## Aim of the task
Which lines in the records below mention the word "hAne"? Copy each one out.

## Excerpted data
/-- An odd integer is coprime to `2`. [folklore] -/
private theorem isCoprime_two_of_odd {n : ℤ} (h : Odd n) : IsCoprime (2 : ℤ) n := by
  obtain ⟨m, hm⟩ := h
  exact ⟨-m, 1, by rw [hm]; ring⟩

/-- **At a good `2`: `num j` is odd (ordinary) or divisible by `2¹²` (supersingular)** — for every
elliptic curve over `ℚ` with good reduction at `2`. Supersingular means `2 ∣ a₁` (part A), hence
`16 ∣ c₄`, and `num(j)·Δ_min = c₄³·den(j)` with `Δ_min` odd gives `2¹² ∣ num j`. Examples: `11a1`
(`num j = −2¹²·29791`), `37a1` (`2¹²·27`), `27a1` (`j = −2¹⁵·375`). [cite: SilvermanAEC2009, III.1 and V Ex. 5.7] -/
theorem odd_num_j_or_two_pow_twelve_dvd_of_good_two (hgood : W.HasGoodReductionAtPrime 2) :
    Odd W.j.num ∨ (2 : ℤ) ^ 12 ∣ W.j.num := by
  by_cases ha : (2 : ℤ) ∣ (integralModelInt W).a₁
  · right
    have hΔ : ¬ (2 : ℤ) ∣ minimalDiscriminantInt W :=
      by exact_mod_cast not_dvd_minimalDiscriminantInt_of_hasGoodReductionAtPrime' W 2 hgood
    have hΔodd : Odd (minimalDiscriminantInt W) :=
      Int.not_even_iff_odd.mp (even_iff_two_dvd.not.mpr hΔ)
    have h16 := sixteen_dvd_c₄_of_two_dvd_a₁ (integralModelInt W) ha
    have h12 : (2 : ℤ) ^ 12 ∣ (integralModelInt W).c₄ ^ 3 * (W.j.den : ℤ) := by
      have : (2 : ℤ) ^ 12 = 16 ^ 3 := by norm_num
      rw [this]
      exact (pow_dvd_pow_of_dvd h16 3).mul_right _
    rw [← num_j_mul_minimalDiscriminantInt W] at h12
    exact ((isCoprime_two_of_odd hΔodd).pow_left).dvd_of_dvd_mul_right h12
  · left
    have hord : ¬ (2 : ℤ) ∣ W.frobeniusTrace 2 :=
      fun h ↦ ha ((two_dvd_frobeniusTrace_two_iff_two_dvd_a₁ W hgood).mp h)
    exact ((goodOrd_two_iff_odd_num_j W).mp ⟨hgood, by exact_mod_cast hord⟩).2

/-- Among the thirteen CM `j`-invariants, `num j` is odd or divisible by `2¹²` exactly off
`j ∈ {1728, 287496, 8000, 54000}` (`1728 = 2⁶·27`, `287496 = 2³·3³·11³`, `8000 = 2⁶·5³`,
`54000 = 2⁴·3³·5³`; the others: `0`, `−2¹⁵·375`, odd, odd, `−2¹⁵`, `−2¹⁵·27`, `−2¹⁸·3³·5³`,
`−2¹⁵·165³`, `−2¹⁸·10005³`). [cite: SilvermanATAEC1994, App. A §3 (table of CM j-invariants)] -/
theorem j_ne_of_odd_num_or_two_pow_twelve_dvd {j : ℚ} (h0 : cmFieldDiscrOfJ j ≠ 0)
    (h : Odd j.num ∨ (2 : ℤ) ^ 12 ∣ j.num) :
    j ≠ 1728 ∧ j ≠ 287496 ∧ j ≠ 8000 ∧ j ≠ 54000 := by
  refine ⟨?_, ?_, ?_, ?_⟩ <;> rintro rfl
  · rw [num_eq_of_eq_intCast (z := 1728) (by norm_num)] at h; revert h; decide
  · rw [num_eq_of_eq_intCast (z := 287496) (by norm_num)] at h; revert h; decide
  · rw [num_eq_of_eq_intCast (z := 8000) (by norm_num)] at h; revert h; decide
  · rw [num_eq_of_eq_intCast (z := 54000) (by norm_num)] at h; revert h; decide
import Mathlib
import Summits.CriticalPhenomena.PercolationContinuityZ3.Theorems.PercNearOneGluingNoHeavyLowerTailPendantStarGluing
import Summits.CriticalPhenomena.PercolationContinuityZ3.Theorems.PercNearOneGluingAdditiveGluingBlockGrowth
import Literature.Probability.Percolation.KozmaNitzanHittable
import HarnessLib

/-!
# `NoHeavyLowerTail` (stmt-CriticalPhenomena-4575) — Conjecture 3 for observers inside a CORE whose exterior is
# depth-two: `μ(o ↮ b) ≤ μ(o ↮ A) + √t + Σ_{z ∈ O∖{o}} μ(o ↮ z)`

Support file (depth prover `nh-dp-blobmono`, respawn g5; `--supports stmt-CriticalPhenomena-4575`).  No definitions,
no named facts, no sorries.  Sequel to `…PendantStarGluing.lean` (observer bridge + pendant-star gluing).

`μ = prodBernoulli w` on `Fin n`, relays `A ∋ b`, an observer SET ("core") `O` disjoint from `A` whose exterior is
depth-two: every non-relay `x ∉ O` with a positive-weight pair to `O` has all its other positive-weight pairs in
`O ∪ A` (pendant Steiner stars of the core).  Inside `O` the graph is arbitrary.

* `glue_real_blockReachA` — gluing the core does not change `μ(O ↔ A)` (pushforward `stub_gluePushforward` +
  `stub_glueReach`; companion of `blockGrowth_glue_real_iUnion` for `μ(O ↔ b)`).
* `coreGluing` — `μ(O ↔ A) − μ(O ↔ b) ≤ max_a μ_{G−O}(a ↮ b)` IN THE TRUE LAW (`pendantStarGluing_block` + glue
  invariance).
* `coreBridge` — `μ(O ↮ b) · μ_{G−O}(a ↮ b) ≤ μ(a ↮ b)` for `a ∉ O` (Harris; set version of `observerBridge`).
* `core_nearOneGluing` — **`μ(O ↮ b) ≤ μ(O ↮ A) + √t`** (`t ≥ μ(a ↮ b)` for all `a ∈ A`).
* `coreObserver_nearOneGluing` — for `o ∈ O`: **`μ(o ↮ b) ≤ μ(o ↮ A) + √t + Σ_{z ∈ O∖{o}} μ(o ↮ z)`**:
  Kozma–Nitzan's Conjecture 3 for every observer that sits, up to the cohesion defect `Σ_z μ(o ↮ z)`, inside a
  block whose outside neighbours are relays and pendant stars — "depth two modulo a reliable core" (e.g. `o`
  glued to a hub whose other neighbours are relays and pendant stars), uniformly in `|O|`-free quantities except
  the explicit cohesion sum, in the number of stars and in `|A|`.
-/

namespace Summit.CriticalPhenomena.PercolationContinuityZ3.Theorems

open MeasureTheory Set
open Literature.Probability.LatticeModels (prodBernoulli prodBernoulli_real_mono_of_isUpperSet
  prodBernoulli_harris_lower)
open Literature.Probability.Percolation (BondConfig openConn openConnIn openGraph isUpperSet_openConn
  isUpperSet_openConnIn restrW wireSet)

noncomputable section
open Classical

variable {n : ℕ}

/-! ### Glue invariance of the core's reach of `A` -/

/-- Gluing the block does not change the event "the block reaches `A`": `μ_{glue w O}(O ↔ A) = μ(O ↔ A)`.
[folklore; cite: KozmaNitzan2024, §3.1 (gluing, Remark p. 5)] -/
theorem glue_real_blockReachA (w : Sym2 (Fin n) → unitInterval) (O A : Finset (Fin n)) :
    (prodBernoulli (fun e : Sym2 (Fin n) => if (∀ x ∈ e, x ∈ O) ∧ ¬ e.IsDiag then 1 else w e)).real
        (⋃ o ∈ O, ⋃ x ∈ A, openConn o x) =
      (prodBernoulli w).real (⋃ o ∈ O, ⋃ x ∈ A, (openConn o x : Set (BondConfig (Fin n)))) := by
  rw [stub_gluePushforward n w O]
  congr 1
  ext ω
  simp only [Set.mem_setOf_eq, Set.mem_iUnion, exists_prop]
  constructor
  · rintro ⟨o, ho, x, hx, h⟩
    rcases (stub_glueReach n O ω o x).1 h with h | ⟨-, s', hs', h'⟩
    · exact ⟨o, ho, x, hx, h⟩
    · exact ⟨s', hs', x, hx, h'⟩
  · rintro ⟨o, ho, x, hx, h⟩
    exact ⟨o, ho, x, hx, (stub_glueReach n O ω o x).2 (Or.inl h)⟩

/-! ### Gluing for a core with depth-two exterior, in the true law -/

/-- **Core gluing.**  Core `O` disjoint from `A ∋ b` with depth-two exterior; if `μ_{G−O}(a ↮ b) ≤ θ` for
all `a ∈ A` (pairs meeting `O` given weight `0`) then `μ(O ↔ A) − μ(O ↔ b) ≤ θ`.
[this work; cite: KozmaNitzan2024, Thm. 4 (p. 12)] -/
theorem coreGluing (w : Sym2 (Fin n) → unitInterval) (O A : Finset (Fin n)) (b : Fin n) (θ : ℝ)
    (hbA : b ∈ A) (hOA : Disjoint O A)
    (hpend : ∀ x : Fin n, x ∉ O → x ∉ A → (∃ o ∈ O, w s(o, x) ≠ 0) →
      ∀ y : Fin n, y ∉ O → y ∉ A → y ≠ x → w s(x, y) = 0)
    (hrel : ∀ a ∈ A, (prodBernoulli (fun e : Sym2 (Fin n) =>
      if (∃ x ∈ e, x ∈ O) then 0 else w e)).real (openConn a b)ᶜ ≤ θ) :
    (prodBernoulli w).real (⋃ o ∈ O, ⋃ x ∈ A, (openConn o x : Set (BondConfig (Fin n)))) -
      (prodBernoulli w).real (⋃ o ∈ O, (openConn o b : Set (BondConfig (Fin n)))) ≤ θ := by
  have key := pendantStarGluing_block w O A b θ hbA hOA hpend hrel
  rw [glue_real_blockReachA w O A, blockGrowth_glue_real_iUnion w O b] at key
  exact key

/-! ### The set bridge -/

/-- If `a ↔ b` but no vertex of `O` reaches `b` then `a ↔ b` off `O`. [folklore] -/
theorem openConn_diff_blockReach_subset_openConnIn (O : Finset (Fin n)) (a b : Fin n) :
    (openConn a b : Set (BondConfig (Fin n))) ∩ (⋃ o ∈ O, (openConn o b : Set (BondConfig (Fin n))))ᶜ ⊆
      openConnIn ((↑O : Set (Fin n))ᶜ) a b := by
  rintro ω ⟨hab, hOb⟩
  refine Literature.Probability.Percolation.KNGoodAux.openConnIn_of_reachable_of_forall_mem hab ?_
  intro y hay hyO
  exact hOb (Set.mem_iUnion₂.2 ⟨y, hyO, hay.symm.trans hab⟩)

/-- `μ_{G−O}(a ↮ b) ≤ μ(a ↮ b off O)` for `a ∉ O` (the deleted weights dominate the restriction to `Oᶜ`).
[folklore] -/
theorem kill_compl_le_openConnIn (w : Sym2 (Fin n) → unitInterval) (O : Finset (Fin n)) (a b : Fin n)
    (haO : a ∉ O) :
    (prodBernoulli (fun e : Sym2 (Fin n) => if (∃ x ∈ e, x ∈ O) then 0 else w e)).real (openConn a b)ᶜ ≤
      (prodBernoulli w).real (openConnIn ((↑O : Set (Fin n))ᶜ) a b)ᶜ := by
  have hle : restrW ((↑O : Set (Fin n))ᶜ) w ≤
      (fun e : Sym2 (Fin n) => if (∃ x ∈ e, x ∈ O) then 0 else w e) := by
    intro e
    show restrW ((↑O : Set (Fin n))ᶜ) w e ≤ (if (∃ x ∈ e, x ∈ O) then (0 : unitInterval) else w e)
    by_cases h : ∃ x ∈ e, x ∈ O
    · rw [if_pos h]
      have hnot : e ∉ wireSet ((↑O : Set (Fin n))ᶜ) := by
        obtain ⟨x, hx, hxO⟩ := h
        intro hw
        exact (hw.1 x hx) (Finset.mem_coe.2 hxO)
      rw [Literature.Probability.Percolation.restrW_apply_of_not_mem w hnot]
    · rw [if_neg h]
      by_cases hw : e ∈ wireSet ((↑O : Set (Fin n))ᶜ)
      · rw [Literature.Probability.Percolation.restrW_apply_of_mem w hw]
      · rw [Literature.Probability.Percolation.restrW_apply_of_not_mem w hw]
        exact unitInterval.nonneg'
  have hmono := prodBernoulli_real_mono_of_isUpperSet hle (isUpperSet_openConn a b) (pocketGlue_measurableSet _)
  have haOc : a ∈ ((↑O : Set (Fin n))ᶜ) := fun h => haO (Finset.mem_coe.1 h)
  have hr := Literature.Probability.Percolation.prodBernoulli_restrW_real_biUnion_openConn w
    ((↑O : Set (Fin n))ᶜ) haOc ({b} : Set (Fin n))
  rw [Set.biUnion_singleton, Set.biUnion_singleton] at hr
  rw [probReal_compl_eq_one_sub (pocketGlue_measurableSet _),
    probReal_compl_eq_one_sub (pocketGlue_measurableSet _)]
  linarith

/-- **Core bridge.**  For a vertex set `O`, `a ∉ O` and any `b`:
`μ(O ↮ b) · μ_{G−O}(a ↮ b) ≤ μ(a ↮ b)` (Harris for two decreasing events). [this work; cite: Grimmett1999, Thm. (2.4) p. 34] -/
theorem coreBridge (w : Sym2 (Fin n) → unitInterval) (O : Finset (Fin n)) (a b : Fin n) (haO : a ∉ O) :
    (prodBernoulli w).real (⋃ o ∈ O, (openConn o b : Set (BondConfig (Fin n))))ᶜ *
        (prodBernoulli (fun e : Sym2 (Fin n) => if (∃ x ∈ e, x ∈ O) then 0 else w e)).real (openConn a b)ᶜ ≤
      (prodBernoulli w).real (openConn a b)ᶜ := by
  have h1 := kill_compl_le_openConnIn w O a b haO
  have hupU : IsUpperSet (⋃ o ∈ O, (openConn o b : Set (BondConfig (Fin n)))) := by
    intro ω ω' hle hω
    simp only [Set.mem_iUnion, exists_prop] at hω ⊢
    obtain ⟨o, ho, h⟩ := hω
    exact ⟨o, ho, isUpperSet_openConn o b hle h⟩
  have hlowO : IsLowerSet ((⋃ o ∈ O, (openConn o b : Set (BondConfig (Fin n))))ᶜ) := hupU.compl
  have hlowa : IsLowerSet ((openConnIn ((↑O : Set (Fin n))ᶜ) a b : Set (BondConfig (Fin n)))ᶜ) :=
    (isUpperSet_openConnIn _ a b).compl
  have hH := prodBernoulli_harris_lower w hlowO hlowa (pocketGlue_measurableSet _) (pocketGlue_measurableSet _)
  have hsub : (⋃ o ∈ O, (openConn o b : Set (BondConfig (Fin n))))ᶜ ∩ (openConnIn ((↑O : Set (Fin n))ᶜ) a b)ᶜ ⊆
      (openConn a b)ᶜ := by
    intro ω hω hab
    exact hω.2 (openConn_diff_blockReach_subset_openConnIn O a b ⟨hab, hω.1⟩)
  have hm := measureReal_mono hsub (measure_ne_top (prodBernoulli w) _)
  calc (prodBernoulli w).real (⋃ o ∈ O, (openConn o b : Set (BondConfig (Fin n))))ᶜ *
        (prodBernoulli (fun e : Sym2 (Fin n) => if (∃ x ∈ e, x ∈ O) then 0 else w e)).real (openConn a b)ᶜ
      ≤ (prodBernoulli w).real (⋃ o ∈ O, (openConn o b : Set (BondConfig (Fin n))))ᶜ *
          (prodBernoulli w).real (openConnIn ((↑O : Set (Fin n))ᶜ) a b)ᶜ :=
        mul_le_mul_of_nonneg_left h1 measureReal_nonneg
    _ ≤ (prodBernoulli w).real ((⋃ o ∈ O, (openConn o b : Set (BondConfig (Fin n))))ᶜ ∩
          (openConnIn ((↑O : Set (Fin n))ᶜ) a b)ᶜ) := hH
    _ ≤ (prodBernoulli w).real (openConn a b)ᶜ := hm

/-! ### Conjecture 3 for cores with depth-two exterior -/

/-- **`μ(O ↮ b) ≤ μ(O ↮ A) + √t`** for a core `O` (disjoint from `A ∋ b`) with depth-two exterior, whenever
`μ(a ↮ b) ≤ t` for all `a ∈ A`. [this work; cite: KozmaNitzan2024, Conjecture 3 (p. 15)] -/
theorem core_nearOneGluing (w : Sym2 (Fin n) → unitInterval) (O A : Finset (Fin n)) (b : Fin n) (t : ℝ)
    (hbA : b ∈ A) (hOA : Disjoint O A)
    (hpend : ∀ x : Fin n, x ∉ O → x ∉ A → (∃ o ∈ O, w s(o, x) ≠ 0) →
      ∀ y : Fin n, y ∉ O → y ∉ A → y ≠ x → w s(x, y) = 0)
    (hrel : ∀ a ∈ A, (prodBernoulli w).real (openConn a b)ᶜ ≤ t) :
    (prodBernoulli w).real (⋃ o ∈ O, (openConn o b : Set (BondConfig (Fin n))))ᶜ ≤
      (prodBernoulli w).real (⋃ o ∈ O, ⋃ x ∈ A, (openConn o x : Set (BondConfig (Fin n))))ᶜ + Real.sqrt t := by
  set μ := prodBernoulli w with hμ
  set kw : Sym2 (Fin n) → unitInterval := fun e => if (∃ x ∈ e, x ∈ O) then 0 else w e with hkw
  have hAne : A.Nonempty := ⟨b, hbA⟩
  obtain ⟨aStar, haStar, hmax⟩ := Finset.exists_max_image A
    (fun a => (prodBernoulli kw).real (openConn a b)ᶜ) hAne
  set θ : ℝ := (prodBernoulli kw).real (openConn aStar b)ᶜ with hθ
  have ht0 : 0 ≤ t := le_trans measureReal_nonneg (hrel b hbA)
  have hglue := coreGluing w O A b θ hbA hOA hpend (fun a ha => hmax a ha)
  have haO : aStar ∉ O := fun h => Finset.disjoint_left.1 hOA h haStar
  have hbr : μ.real (⋃ o ∈ O, (openConn o b : Set (BondConfig (Fin n))))ᶜ * θ ≤ t :=
    le_trans (coreBridge w O aStar b haO) (hrel aStar haStar)
  have hcA : μ.real (⋃ o ∈ O, ⋃ x ∈ A, (openConn o x : Set (BondConfig (Fin n))))ᶜ =
      1 - μ.real (⋃ o ∈ O, ⋃ x ∈ A, (openConn o x : Set (BondConfig (Fin n)))) :=
    probReal_compl_eq_one_sub (pocketGlue_measurableSet _)
  have hcb : μ.real (⋃ o ∈ O, (openConn o b : Set (BondConfig (Fin n))))ᶜ =
      1 - μ.real (⋃ o ∈ O, (openConn o b : Set (BondConfig (Fin n)))) :=
    probReal_compl_eq_one_sub (pocketGlue_measurableSet _)
  have h1 : μ.real (⋃ o ∈ O, (openConn o b : Set (BondConfig (Fin n))))ᶜ ≤
      μ.real (⋃ o ∈ O, ⋃ x ∈ A, (openConn o x : Set (BondConfig (Fin n))))ᶜ + θ := by
    rw [hcA, hcb]; linarith
  exact le_add_sqrt_of_dichotomy measureReal_nonneg ht0 h1 hbr

/-- **Conjecture 3 for an observer inside a core with depth-two exterior.**  For `o ∈ O`, `O` disjoint from
`A ∋ b` with depth-two exterior and `μ(a ↮ b) ≤ t` for all `a ∈ A`:
`μ(o ↮ b) ≤ μ(o ↮ A) + √t + Σ_{z ∈ O∖{o}} μ(o ↮ z)` — the last sum is the cohesion defect of the core seen from
`o` (zero when `o` is glued to the core). [this work; cite: KozmaNitzan2024, Conjecture 3 (p. 15)] -/
theorem coreObserver_nearOneGluing (w : Sym2 (Fin n) → unitInterval) (O A : Finset (Fin n)) (o b : Fin n)
    (t : ℝ) (hoO : o ∈ O) (hbA : b ∈ A) (hOA : Disjoint O A)
    (hpend : ∀ x : Fin n, x ∉ O → x ∉ A → (∃ o' ∈ O, w s(o', x) ≠ 0) →
      ∀ y : Fin n, y ∉ O → y ∉ A → y ≠ x → w s(x, y) = 0)
    (hrel : ∀ a ∈ A, (prodBernoulli w).real (openConn a b)ᶜ ≤ t) :
    (prodBernoulli w).real (openConn o b)ᶜ ≤
      (prodBernoulli w).real (⋃ a ∈ A, (openConn o a : Set (BondConfig (Fin n))))ᶜ + Real.sqrt t +
        ∑ z ∈ O.erase o, (prodBernoulli w).real (openConn o z)ᶜ := by
  set μ := prodBernoulli w with hμ
  have hcore := core_nearOneGluing w O A b t hbA hOA hpend hrel
  -- `{o ↮ b} ⊆ {O ↮ b} ∪ ⋃_{z ∈ O∖{o}} {o ↮ z}`
  have hsplit : (openConn o b : Set (BondConfig (Fin n)))ᶜ ⊆
      (⋃ o' ∈ O, (openConn o' b : Set (BondConfig (Fin n))))ᶜ ∪
        ⋃ z ∈ O.erase o, (openConn o z : Set (BondConfig (Fin n)))ᶜ := by
    intro ω hob
    by_cases hOb : ω ∈ ⋃ o' ∈ O, (openConn o' b : Set (BondConfig (Fin n)))
    · right
      simp only [Set.mem_iUnion, exists_prop] at hOb ⊢
      obtain ⟨z, hz, hzb⟩ := hOb
      have hzo : z ≠ o := by rintro rfl; exact hob hzb
      refine ⟨z, Finset.mem_erase.2 ⟨hzo, hz⟩, fun hoz => hob ?_⟩
      exact SimpleGraph.Reachable.trans hoz hzb
    · left; exact hOb
  -- `{O ↮ A} ⊆ {o ↮ A}`
  have hA : (⋃ o' ∈ O, ⋃ x ∈ A, (openConn o' x : Set (BondConfig (Fin n))))ᶜ ⊆
      (⋃ a ∈ A, (openConn o a : Set (BondConfig (Fin n))))ᶜ := by
    intro ω hω hoa
    apply hω
    simp only [Set.mem_iUnion, exists_prop] at hoa ⊢
    obtain ⟨a, ha, h⟩ := hoa
    exact ⟨o, hoO, a, ha, h⟩
  have hmA := measureReal_mono hA (measure_ne_top μ _)
  have hm1 := measureReal_mono hsplit (measure_ne_top μ _)
  have hm2 : μ.real ((⋃ o' ∈ O, (openConn o' b : Set (BondConfig (Fin n))))ᶜ ∪
        ⋃ z ∈ O.erase o, (openConn o z : Set (BondConfig (Fin n)))ᶜ) ≤
      μ.real (⋃ o' ∈ O, (openConn o' b : Set (BondConfig (Fin n))))ᶜ +
        μ.real (⋃ z ∈ O.erase o, (openConn o z : Set (BondConfig (Fin n)))ᶜ) := measureReal_union_le _ _
  have hm3 : μ.real (⋃ z ∈ O.erase o, (openConn o z : Set (BondConfig (Fin n)))ᶜ) ≤
      ∑ z ∈ O.erase o, μ.real (openConn o z)ᶜ := measureReal_biUnion_finset_le _ _
  linarith

end

end Summit.CriticalPhenomena.PercolationContinuityZ3.Theorems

## Expected answer
  have hAne : A.Nonempty := ⟨b, hbA⟩
    (fun a => (prodBernoulli kw).real (openConn a b)ᶜ) hAne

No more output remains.